How much does video cost in RAWSHOT, and what happens to unused or failed generations?

Video is priced at about ~$0.22 per second, and generations typically take around 50–60 seconds. Because video uses more tokens per second than stills, longer clips cost more, which is a straightforward model for teams budgeting launch assets around duration. Tokens never expire, so you are not pushed into artificial spend deadlines just to preserve credit value.

The surrounding terms are equally important. Failed generations refund their tokens, and cancellation is one click with the cancel button on the pricing page. There are no per-seat gates and no contact-sales wall for core features, which keeps planning simpler whether you are a founder producing a single collection reel or an operations lead forecasting regular output. For budgeting, that means you can estimate motion work with much less hidden friction than seat-based or tier-punishing tools.

Can we connect collection-video workflows to Shopify-scale or PLM-driven pipelines through the API?

Yes. RAWSHOT supports a browser GUI for single-shoot work and a REST API for catalog-scale pipelines, so teams can move from manual tests to connected operations without switching products. That is useful when merchandising, ecommerce, and content teams need the same generation logic to run inside broader systems rather than living as isolated creative experiments.

In practical terms, the same principles carry through both surfaces: garment-led controls, consistent model handling, explicit pricing, and provenance-aware output. The platform is also PLM-integration ready, with a signed audit trail per image, which helps when assets need traceable movement across internal approval stages. If your team is managing many SKUs and multiple destinations, the API matters not because it sounds advanced, but because it turns a repeatable interface workflow into a repeatable commerce pipeline.

How do small teams and large catalog ops use the same collection-video system without hitting feature gates?
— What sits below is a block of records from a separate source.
import Mathlib.RingTheory.SimpleModule.Basic
import Mathlib.LinearAlgebra.Projection
import Mathlib.Algebra.Algebra.Subalgebra.Operations
import Mathlib.Algebra.Algebra.Rat
import Mathlib.RingTheory.TensorProduct.Maps
import Mathlib.Data.Set.Card
import HarnessLib

/-!
# Semisimplicity descends along bimodule retractions; fixed rings of finite groups

Let `f : S → R` be a ring homomorphism and `t : R → S` an additive map which is `S`-linear on both
sides (`t (f a · r) = a · t r`, `t (r · f b) = t r · b`) with `t 1 = 1` — a *retraction of
`S`-bimodules* (so `t ∘ f = id` and `f` is injective). If `R` is a semisimple ring then so is `S`
(`isSemisimpleRing_of_retraction`): for a left ideal `I ⊆ S`, an `R`-linear projection `p` of `R`
onto the left ideal `R · f(I)` exists because `R` is semisimple, and `a ↦ t (p (f a))` is an
`S`-linear projection of `S` onto `I` (`t` maps `R · f(I)` into `S · I = I` by right linearity),
so `I` is a direct summand of `S`.

The classical instance is the **trace of a finite group of automorphisms**: for a finite group
`G` acting on a ring `R` by ring automorphisms with `|G|` invertible in `R`, the map
`t(r) = |G|⁻¹ ∑_{g ∈ G} g · r` is an `R^G`-bimodule retraction `R → R^G` (S. Montgomery, *Hopf
algebras and their actions on rings* (1993), §4.3, Lemma 4.3.2: "the map `t̂ : A → A` given by
`t̂(a) = t · a` is an `A^H`-bimodule map with values in `A^H`", here for `H = kG`,
`t = ∑ g`), whence **the fixed ring `R^G` of a semisimple (artinian) ring is semisimple when
`|G|⁻¹ ∈ R`** (`isSemisimpleRing_fixedPoints`; M. Cohen and S. Montgomery, *Semi-simple artinian
rings of fixed points*, Canad. Math. Bull. 18 (1975), Theorem: the conclusion holds more generally
when `R` has no additive `|G|`-torsion — only the case `|G|⁻¹ ∈ R`, where the averaging argument
above applies verbatim, is proved here). We also record the variants actually needed for Galois
descent of semisimplicity of endomorphism algebras of abelian varieties
(`Literature.AlgebraicGeometry.Motives.AbelianVarietyEndAlgebraDescent`): an arbitrary group acting
through **finitely many** ring endomorphisms (`isSemisimpleRing_fixedPoints_of_finite_range`, e.g. a
profinite Galois group acting with open stabilisers on a finitely generated ring), the `ℚ`-algebra
forms in which the invertibility of `|G|` is automatic, and the form in which the retraction is
only given integrally up to a non-zero integer `n` (`t ∘ f = n · id` on rings `S₀ → R₀`) and
semisimplicity descends from `ℚ ⊗ R₀` to `ℚ ⊗ S₀` (`isSemisimpleRing_ratTensor_of_trace`).

Mathlib has semisimple modules and rings (`IsSemisimpleRing`, `IsSemisimpleModule`), projections
onto complemented submodules (`Submodule.projection`, `LinearMap.isCompl_of_proj`), fixed subrings
(`FixedPoints.subring`) and `RingHom.isSemisimpleRing_of_surjective`, but no statement that
semisimplicity passes to fixed subrings or retracts (searched: `IsSemisimpleRing` with
`FixedPoints`, `retract`, `fixedPoints`; no hits).

## References

* [CohenMontgomery1975] M. Cohen, S. Montgomery, *Semi-simple artinian rings of fixed points*,
  Canad. Math. Bull. 18 (1975), 189–190, Theorem (doi:10.4153/cmb-1975-037-9; not held — the
  special case `|G|⁻¹ ∈ R` proved here is the classical averaging argument).
* [Montgomery1993Hopf] S. Montgomery, *Hopf algebras and their actions on rings*, CBMS 82, AMS
  (1993), §4.3, Lemma 4.3.2 and Definition 4.3.3 (trace functions), §2.2 (Maschke) (held:
  `book:montgomery1993-hopf-algebras-their-actions-rings`, PDF pp. 21, 41, read).

## Design

Theorems only; `namespace Literature.RingTheory.SimpleModule`. The retraction lemma is stated for
an arbitrary ring homomorphism `f : S →+* R` and an additive `t : R →+ S` (no bimodule structures
are introduced); the fixed-ring statements are for Mathlib's `FixedPoints.subring R G` and
`MulSemiringAction`. Mathlib used: `exists_isCompl`, `Submodule.projection`,
`Submodule.projection_apply_mem`, `Submodule.projection_apply_of_mem_left`,
`LinearMap.isCompl_of_proj`, `Submodule.span_induction`, `MulSemiringAction.toRingHom`,
`Finset.sum_nbij'`, `Function.Bijective.sum_comp`, `Algebra.TensorProduct.map`,
`TensorProduct.map`, `TensorProduct.induction_on`.
-/

open scoped TensorProduct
They use the same engine with different levels of throughput. A small brand can open the browser GUI, direct one reel with clicks, and publish it with the same rights and provenance structure that a larger team expects. A catalog operation can then scale that logic through the REST API across larger assortments without moving to a separate edition or negotiating access to core capabilities.

That product shape matters because growth should not punish the customer. RAWSHOT does not split essential workflow features behind per-seat barriers or hidden enterprise walls, so the indie designer and the larger commerce team remain on the same operational foundation. The outcome is a cleaner handoff from experimentation to scale: one interface language, one rights position, one provenance standard, and one pricing logic. For teams building process, that consistency is what makes collection video sustainable rather than a one-off stunt.